I started out the day in Harmon Creek with no luck, and then a good Buddy informed me of some locations on the Trinity River he knew about. Unfortunilty he couldn







't come with me, but I feel like on owe him a whole bunch of the credit for a good day of white bass fishing all by myself. "Wish you could'a been there Painter"

Best Regrards,
Speckmeoutdude


----------



## spawningbedassassin (Jul 11, 2006)

Great job!


----------



## Dances With Fish (Jul 24, 2006)

Alright,,,,,How do them white bass taste anyhow??


----------



## deebo (May 22, 2004)

Dances With Fish said:


> Alright,,,,,How do them white bass taste anyhow??


EXCELLENT!

I have a good mess of the from the Yegua yesterday that are gonna hit the grease this week. One of my favorites to eat....


----------



## mickey839 (Jun 10, 2006)

My buddies and I went to Harmon Creek on Monday and didn't catch a darn thingsad_smiles . The guy at the Marina said they'd been catching them in the river, but I wasn't sure where to go, so we just stayed in the creek.
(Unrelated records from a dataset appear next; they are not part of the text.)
/-- **END-II's `hE` FOR THE WILSON PART ON THE LD CHAIN'S CHART RAYS — SQUARE TERMS** (the analogue of (B)
`hGW_landau_chartRay`, the Wilson words now read through `hE`).  Data: the chain's point∕ray binders VERBATIM; weight
read-outs `ℓw p` with PER-PLAQUETTE op-norm constants `κ_w p` and — ONE MORE DISPLAYED binder — the CURL read-out norm
`‖((ℓw p).map (· Y)).sum‖ ≤ κ_c p·‖Y‖`; lengths `≤ m_w`; the real structure with SKEW weight read-outs (`hskew`, the chain's
(A)∕(E) reading: `ℓ Y ∈ 𝔲(N)` for `Y ∈ 𝓡𝒴`); the budget `Σ_{p∈P_w} |β|·H_p² ≤ H̄`, `H_p = κ_c p·z̄ + expTail₂(m_w κ_w p z̄)`,
`z̄ = (ε₄+B₀b) + 4C₂B₀(ε₄+B₀b)²`.  CONCLUSION — END-II's `hE` LITERALLY for the DEFINED Wilson ray profile
`𝓔_W y := Σ_{p∈P_w} β·(1 − Re tr(holOf (ℓw p) Z y)∕N)`, `Z y = landauExp C ι H (4C₂(ε₄+B₀b)²) (solAt 𝒢 0 W𝒱 ε₄ 0 (H₁ Φ(cplx
y)) + H₁ Φ(cplx y))`, with `B_𝓔 = 3H̄∕(r_Φ∕S − 1)`, `H̄ ≥ Σ_p |β|(d_p + H_p)H_p` — SECOND ORDER per plaquette.  (§3 fired on the letter curves
`σ ↦ ℓ (Z_x σ)`: `landauCurve_along`, `rayData_chart`, `landauField_mem_real`, `solAt_zero_zero`∕`landauExp_zero` BY NAME.)
[folklore] -/
theorem hE_landau_wilsonSquares {𝔭 : Type*} {W : Set (Fin n → ℝ)} {Pw : Finset 𝔭} {S : ℝ}
    (hS : 0 < S) (hWS : W ⊆ closedBall (0 : Fin n → ℝ) S)
    (h𝒢 : ∀ f, ‖𝒢 f‖ ≤ B₀ * ‖f‖) (hW : Prop4Hyp W𝒱 C₄ a₃) (hB₀ : 0 < B₀) (hC₄ : 0 ≤ C₄)
    {b ε₄ : ℝ} (hε₄ : 0 ≤ ε₄) (hdom : 2 * (ε₄ + B₀ * b) ≤ a₃)
    (hself : B₀ * C₄ * (ε₄ + B₀ * b) ^ 2 ≤ ε₄) (hcontr : 4 * B₀ * C₄ * (ε₄ + B₀ * b) < 1)
    (H₁ : ℬ →L[ℂ] 𝒴) (hH₁ : ∀ B, ‖H₁ B‖ ≤ B₀ * ‖B‖)
    {Φ : (Fin n → ℂ) → ℬ} {rΦ : ℝ} (hΦd : DifferentiableOn ℂ Φ (ball 0 rΦ)) (hΦ0 : Φ 0 = 0)
    (hΦ : ∀ z ∈ ball (0 : Fin n → ℂ) rΦ, ‖Φ z‖ < b) (hSr : S < rΦ)
    {C : 𝒴' → 𝒳} {C₂ R : ℝ} (hC₂ : 0 ≤ C₂) (hCq : ∀ Z : 𝒴', ‖Z‖ < R → ‖C Z‖ ≤ C₂ * ‖Z‖ ^ 2)
    (hCd : DifferentiableOn ℂ C (ball 0 R)) (ι : 𝒴 →L[ℂ] 𝒴') (hι : ∀ Y, ‖ι Y‖ ≤ ‖Y‖) (H : 𝒳 →L[ℂ] 𝒴)
    (hH : ∀ X, ‖H X‖ ≤ B₀ * ‖X‖) (hq : 9 * C₂ * B₀ * (ε₄ + B₀ * b) < 1) (hRC : 3 * (ε₄ + B₀ * b) ≤ R)
    -- weight read-outs: per-plaquette letter norms AND the curl read-out norm (DISPLAYED), lengths
    (ℓw : 𝔭 → List (𝒴 →L[ℂ] Matrix nM nM ℂ)) {κw κc : 𝔭 → ℝ} (hκw : ∀ p ∈ Pw, 0 ≤ κw p)
    (hκc : ∀ p ∈ Pw, 0 ≤ κc p)
    (hℓw : ∀ p ∈ Pw, ∀ ℓ ∈ ℓw p, ∀ Y, ‖ℓ Y‖ ≤ κw p * ‖Y‖)
    (hcurl : ∀ p ∈ Pw, ∀ Y, ‖((ℓw p).map fun ℓ => ℓ Y).sum‖ ≤ κc p * ‖Y‖)
    {mw : ℕ} (hlenw : ∀ p ∈ Pw, (ℓw p).length ≤ mw)
    -- the real structure (chain (A)) with SKEW weight read-outs (chain (E))
    (𝓡𝒴 : AddSubgroup 𝒴) (h𝓡𝒴 : IsClosed (𝓡𝒴 : Set 𝒴)) (𝓡𝒵 : AddSubgroup 𝒵) (𝓡𝒴' : AddSubgroup 𝒴')
    (𝓡𝒳 : AddSubgroup 𝒳) (h𝓡𝒳 : IsClosed (𝓡𝒳 : Set 𝒳)) (𝓡ℬ : AddSubgroup ℬ)
    (h𝒢r : ∀ f ∈ 𝓡𝒵, 𝒢 f ∈ 𝓡𝒴) (hWr : ∀ Y ∈ 𝓡𝒴, W𝒱 Y ∈ 𝓡𝒵) (hιr : ∀ Y ∈ 𝓡𝒴, ι Y ∈ 𝓡𝒴')
    (hHr : ∀ X ∈ 𝓡𝒳, H X ∈ 𝓡𝒴) (hCr : ∀ Z ∈ 𝓡𝒴', C Z ∈ 𝓡𝒳) (hH₁r : ∀ B ∈ 𝓡ℬ, H₁ B ∈ 𝓡𝒴)
    (hΦr : ∀ y : Fin n → ℝ, ‖y‖ ≤ S → Φ (cplx y) ∈ 𝓡ℬ)
    (hskew : ∀ p ∈ Pw, ∀ ℓ ∈ ℓw p, ∀ Y ∈ 𝓡𝒴, ℓ Y ∈ skewAdjoint (Matrix nM nM ℂ))
    -- the frozen background plaquettes at the chart centre (N-ne7cp1-g31-2): unitary, `‖B_p − 1‖ ≤ d_p` (DISPLAYED)
    (Bp : 𝔭 → Matrix nM nM ℂ) {d : 𝔭 → ℝ} (hBu : ∀ p ∈ Pw, Bp p ∈ unitary (Matrix nM nM ℂ))
    (hBd : ∀ p ∈ Pw, ‖Bp p - 1‖ ≤ d p)
    -- the budget, second order per plaquette
    {β Hbar : ℝ}
    (hsum : ∑ p ∈ Pw, |β| * (d p + (κc p * ((ε₄ + B₀ * b) + B₀ * (4 * C₂ * (ε₄ + B₀ * b) ^ 2)) +
        expTail₂ (mw * (κw p * ((ε₄ + B₀ * b) + B₀ * (4 * C₂ * (ε₄ + B₀ * b) ^ 2)))))) *
      (κc p * ((ε₄ + B₀ * b) + B₀ * (4 * C₂ * (ε₄ + B₀ * b) ^ 2)) +
        expTail₂ (mw * (κw p * ((ε₄ + B₀ * b) + B₀ * (4 * C₂ * (ε₄ + B₀ * b) ^ 2))))) ≤ Hbar) :
    ∀ x ∈ W, ∀ c : ℝ, 1 / 2 ≤ c → c ≤ 1 →
      (fun y => ∑ p ∈ Pw, β * (1 - (Matrix.trace (Bp p * holOf (ℓw p) (fun y => landauExp C ι H
        (4 * C₂ * (ε₄ + B₀ * b) ^ 2) (solAt 𝒢 0 W𝒱 ε₄ (0 : 𝒵) (H₁ (Φ (cplx y))) + H₁ (Φ (cplx y)))) y)).re /
          Fintype.card nM)) (c • x) ≤
      (fun y => ∑ p ∈ Pw, β * (1 - (Matrix.trace (Bp p * holOf (ℓw p) (fun y => landauExp C ι H
        (4 * C₂ * (ε₄ + B₀ * b) ^ 2) (solAt 𝒢 0 W𝒱 ε₄ (0 : 𝒵) (H₁ (Φ (cplx y))) + H₁ (Φ (cplx y)))) y)).re /
          Fintype.card nM)) x +
        (1 - c) * (3 * Hbar / (rΦ / S - 1)) := by
  set zbar : ℝ := (ε₄ + B₀ * b) + B₀ * (4 * C₂ * (ε₄ + B₀ * b) ^ 2) with hzbar
  -- the chain's curve along the chart ray
  set Zc : (Fin n → ℝ) → ℂ → 𝒴 := fun x σ =>
    landauExp C ι H (4 * C₂ * (ε₄ + B₀ * b) ^ 2)
      (solAt 𝒢 0 W𝒱 ε₄ (0 : 𝒵) (H₁ (Φ (σ • cplx x))) + H₁ (Φ (σ • cplx x))) with hZc
  have hRad1 : 1 < rΦ / S := by rw [lt_div_iff₀ hS]; linarith
  have hRad : 0 < rΦ / S := one_pos.trans hRad1
  have hb : 0 < b := (norm_nonneg _).trans_lt (hΦ 0 (mem_ball_self (hS.trans hSr)))
  have ha : 0 < B₀ * b := mul_pos hB₀ hb
  have hz : 0 ≤ zbar := by rw [hzbar]; positivity
  have hΛ : ∀ Y : 𝒴, ‖(0 : 𝒴 →L[ℂ] 𝒴) Y‖ ≤ 0 * ‖Y‖ := fun Y => by simp
  have hself' : B₀ * 0 + 0 * (ε₄ + B₀ * b) + B₀ * C₄ * (ε₄ + B₀ * b) ^ 2 ≤ ε₄ := by simpa using hself
  have hcontr' : 0 + 4 * B₀ * C₄ * (ε₄ + B₀ * b) < 1 := by simpa using hcontr
  have hray := fun x (hx : x ∈ W) =>
    rayData_chart H₁ hH₁ hB₀ hΦd hΦ0 hΦ hS (mem_closedBall_zero_iff.1 (hWS hx))
  have hcurve : ∀ x ∈ W, DifferentiableOn ℂ (Zc x) (ball 0 (rΦ / S)) ∧
      ∀ σ ∈ ball (0 : ℂ) (rΦ / S), ‖Zc x σ‖ ≤ zbar := fun x hx =>
    landauCurve_along h𝒢 hΛ hW hB₀.le hC₄ le_rfl hε₄ hdom hself' hcontr' hRad
      (currentData_zero (𝒵 := 𝒵) (rΦ / S)).1 (hray x hx).1 (currentData_zero (𝒵 := 𝒵) (rΦ / S)).2.1
      (hray x hx).2.2.1 rfl (hray x hx).2.1 hC₂ hCq hCd ι hι H hH hq hRC
  -- the flat centre: `Zc x 0 = 0`
  have hε4a : 0 < ε₄ + B₀ * b := by linarith
  have hZ0 : ∀ x, Zc x 0 = 0 := fun x => by
    simp only [hZc, zero_smul, hΦ0, map_zero]
    rw [solAt_zero_zero h𝒢 hΛ hW hB₀.le hC₄ le_rfl hε₄ ha hdom hself' hcontr', zero_add]
    exact landauExp_zero hC₂ hCq hCd hι hB₀.le hH hq hRC hε4a
  -- real chart points of the window: the exponent field is real, the weight letters skew
  have hreal : ∀ x ∈ W, ∀ c : ℝ, 0 ≤ c → c ≤ 1 → ∀ p ∈ Pw, ∀ ℓ ∈ ℓw p,
      ℓ (Zc x (c : ℂ)) ∈ skewAdjoint (Matrix nM nM ℂ) := by
    intro x hx c hc0 hc1 p hp ℓ hℓ
    have hy : ‖c • x‖ ≤ S := by
      rw [norm_smul, Real.norm_of_nonneg hc0]
      exact (mul_le_of_le_one_left (norm_nonneg _) hc1).trans (mem_closedBall_zero_iff.1 (hWS hx))
    have hmem := landauField_mem_real h𝒢 hW hB₀ hC₄ hε₄ hdom hself hcontr H₁ hH₁ hΦ hSr hC₂ hCq hCd ι hι H hH hq hRC
      𝓡𝒴 h𝓡𝒴 𝓡𝒵 𝓡𝒴' 𝓡𝒳 h𝓡𝒳 𝓡ℬ h𝒢r hWr hιr hHr hCr hH₁r hΦr hy
    have e : Zc x (c : ℂ) = landauExp C ι H (4 * C₂ * (ε₄ + B₀ * b) ^ 2)
        (solAt 𝒢 0 W𝒱 ε₄ (0 : 𝒵) (H₁ (Φ (cplx (c • x)))) + H₁ (Φ (cplx (c • x)))) := by
      simp only [hZc, ofReal_smul_cplx]
    rw [e]
    exact hskew p hp ℓ hℓ _ hmem
  -- §3 on the letter curves `σ ↦ ℓ (Zc x σ)`
  refine hE_of_wilsonPlaquettes (fun _ => Pw) (fun _ p => Bp p) (fun x p => (ℓw p).map fun ℓ => fun σ => ℓ (Zc x σ))
    (R := rΦ / S) (β := β) (Hbar := Hbar) (d := fun _ p => d p) (a := fun _ p => κw p * zbar)
    (s₁ := fun _ p => κc p * zbar) (m := mw) hRad1 (fun x _ p hp => hBu p hp) (fun x _ p hp => hBd p hp)
    (fun x _ p hp => by simpa using hlenw p hp) (fun x hx p hp X hX => ?_) (fun x hx p hp X hX => ?_)
    (fun x _ p hp => mul_nonneg (hκw p hp) hz) (fun x hx p hp X hX w hw => ?_) (fun x hx p hp w hw => ?_)
    (fun x hx p hp c hc0 hc1 X hX => ?_) (fun x _ => by simpa [hzbar] using hsum)
    (𝓔 := fun y => ∑ p ∈ Pw, β * (1 - (Matrix.trace (Bp p * holOf (ℓw p) (fun y => landauExp C ι H
        (4 * C₂ * (ε₄ + B₀ * b) ^ 2) (solAt 𝒢 0 W𝒱 ε₄ (0 : 𝒵) (H₁ (Φ (cplx y))) + H₁ (Φ (cplx y)))) y)).re /
          Fintype.card nM))
    (fun x hx c hc0 hc1 => ?_)
  · -- holomorphy of a letter curve
    obtain ⟨ℓ, -, rfl⟩ := List.mem_map.1 hX
    exact ℓ.differentiable.comp_differentiableOn (hcurve x hx).1
  · -- vanishing at the flat centre
    obtain ⟨ℓ, -, rfl⟩ := List.mem_map.1 hX
    simp [hZ0 x]
  · -- per-letter bound
    obtain ⟨ℓ, hℓ, rfl⟩ := List.mem_map.1 hX
    exact (hℓw p hp ℓ hℓ _).trans (mul_le_mul_of_nonneg_left ((hcurve x hx).2 w hw) (hκw p hp))
  · -- the curl bound
    have e : ((((ℓw p).map fun ℓ => fun σ => ℓ (Zc x σ)).map fun X => X w)) = (ℓw p).map fun ℓ => ℓ (Zc x w) := by
      rw [List.map_map]; rfl
    rw [e]
    exact (hcurl p hp _).trans (mul_le_mul_of_nonneg_left ((hcurve x hx).2 w hw) (hκc p hp))
  · -- skew letters on the real segment
    obtain ⟨ℓ, hℓ, rfl⟩ := List.mem_map.1 hX
    exact hreal x hx c hc0 hc1 p hp ℓ hℓ
  · -- the dictionary: the word of exponentials of the letter values IS `holOf (ℓw p) Z (c • x)`
    refine Finset.sum_congr rfl fun p _ => ?_
    have e : ((((ℓw p).map fun ℓ => fun σ => ℓ (Zc x σ)).map fun X => X (c : ℂ)).map exp).prod =
        holOf (ℓw p) (fun y => landauExp C ι H (4 * C₂ * (ε₄ + B₀ * b) ^ 2)
          (solAt 𝒢 0 W𝒱 ε₄ (0 : 𝒵) (H₁ (Φ (cplx y))) + H₁ (Φ (cplx y)))) (c • x) := by
      simp only [holOf_apply, wordExp, List.map_map, Function.comp_def, hZc, ofReal_smul_cplx]
    rw [e]

end ChartRay

/-! ## §5 Two ray bounds add -/

section Add

variable {E𝔠 : Type*} [AddCommGroup E𝔠] [Module ℝ E𝔠]

/-- **`hE` IS ADDITIVE**: ray bounds for `𝓔₁` (constant `B₁`) and `𝓔₂` (constant `B₂`) give the ray bound for `𝓔₁ + 𝓔₂`
with `B₁ + B₂` — the Wilson squares (§4) plus the genuine non-Wilson terms (S71 `hE_of_pinned_terms` ∕
`hE_landau_chartRay_pinned`, or (D) `hE_landau_chartRay`) enter (C) `slotAC_realized_su2_landauChart_twoSided` ∕ S70 f4 as
ONE pair; `0 ≤ B₁ + B₂` from the two `hB𝓔`. [folklore] -/
theorem hE_add {W : Set E𝔠} {𝓔₁ 𝓔₂ : E𝔠 → ℝ} {B₁ B₂ : ℝ}
    (h₁ : ∀ x ∈ W, ∀ c : ℝ, 1 / 2 ≤ c → c ≤ 1 → 𝓔₁ (c • x) ≤ 𝓔₁ x + (1 - c) * B₁)
    (h₂ : ∀ x ∈ W, ∀ c : ℝ, 1 / 2 ≤ c → c ≤ 1 → 𝓔₂ (c • x) ≤ 𝓔₂ x + (1 - c) * B₂) :
    ∀ x ∈ W, ∀ c : ℝ, 1 / 2 ≤ c → c ≤ 1 →
      (fun y => 𝓔₁ y + 𝓔₂ y) (c • x) ≤ (fun y => 𝓔₁ y + 𝓔₂ y) x + (1 - c) * (B₁ + B₂) := by
  intro x hx c hc hc1
  have e1 := h₁ x hx c hc hc1
  have e2 := h₂ x hx c hc hc1
  simp only
  linarith

/-- … and the nonnegativity of the summed constant. [folklore] -/
theorem hB𝓔_add {B₁ B₂ : ℝ} (h₁ : 0 ≤ B₁) (h₂ : 0 ≤ B₂) : 0 ≤ B₁ + B₂ := add_nonneg h₁ h₂

end Add

end Summit.QuantumFields.BalabanUV.T4Continuum.ShellMeasureLandauWilsonSquares

end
Kind of stinks driving all the way from Clear Lake and coming back empty handed -- still better than work though! I don't have any honey holes in the river, but I'm thinking about taking my kids out there Monday since they'll off from school and seeing what we can find.


----------



## Painter (Jun 28, 2005)

*big whites*

_Hey David; _
_Called today to see how ya'll did monday, hope the results were as good as you had Sunday afternoon. Now, you can put me on some down in the salt... GOOD CATCH!!!_


----------



## activescrape (Jan 8, 2006)

Filleted, trimmed of the red meat and rinsed well they are excellent eating. It is my family's favorite and they know when I try to slip them something else.


----------



## Freshwaterman (May 21, 2004)

*Whites still in the Trinity River*

I've been catching whites on the river trolling rattle traps and crank baits to find them, then dropping the trolling motor and holding then casting in the area where we had the hits. I'm not sure if the whites have moved into the creeks good yet. They should be there though. Does anyone know?
I caught good size whites the last 4 days in the river including today. The fishing was hotter Sunday and Monday, but we still did fair on Tuesday and again today.
I've been catching and releasing fish the last two days.

Good Luck,
Speckmeoutdude.
www.texasoutdoorsvideo.com


----------



## activescrape (Jan 8, 2006)

Sounds like fun.


----------



## Cam1127 (Jan 4, 2013)

nice catch


----------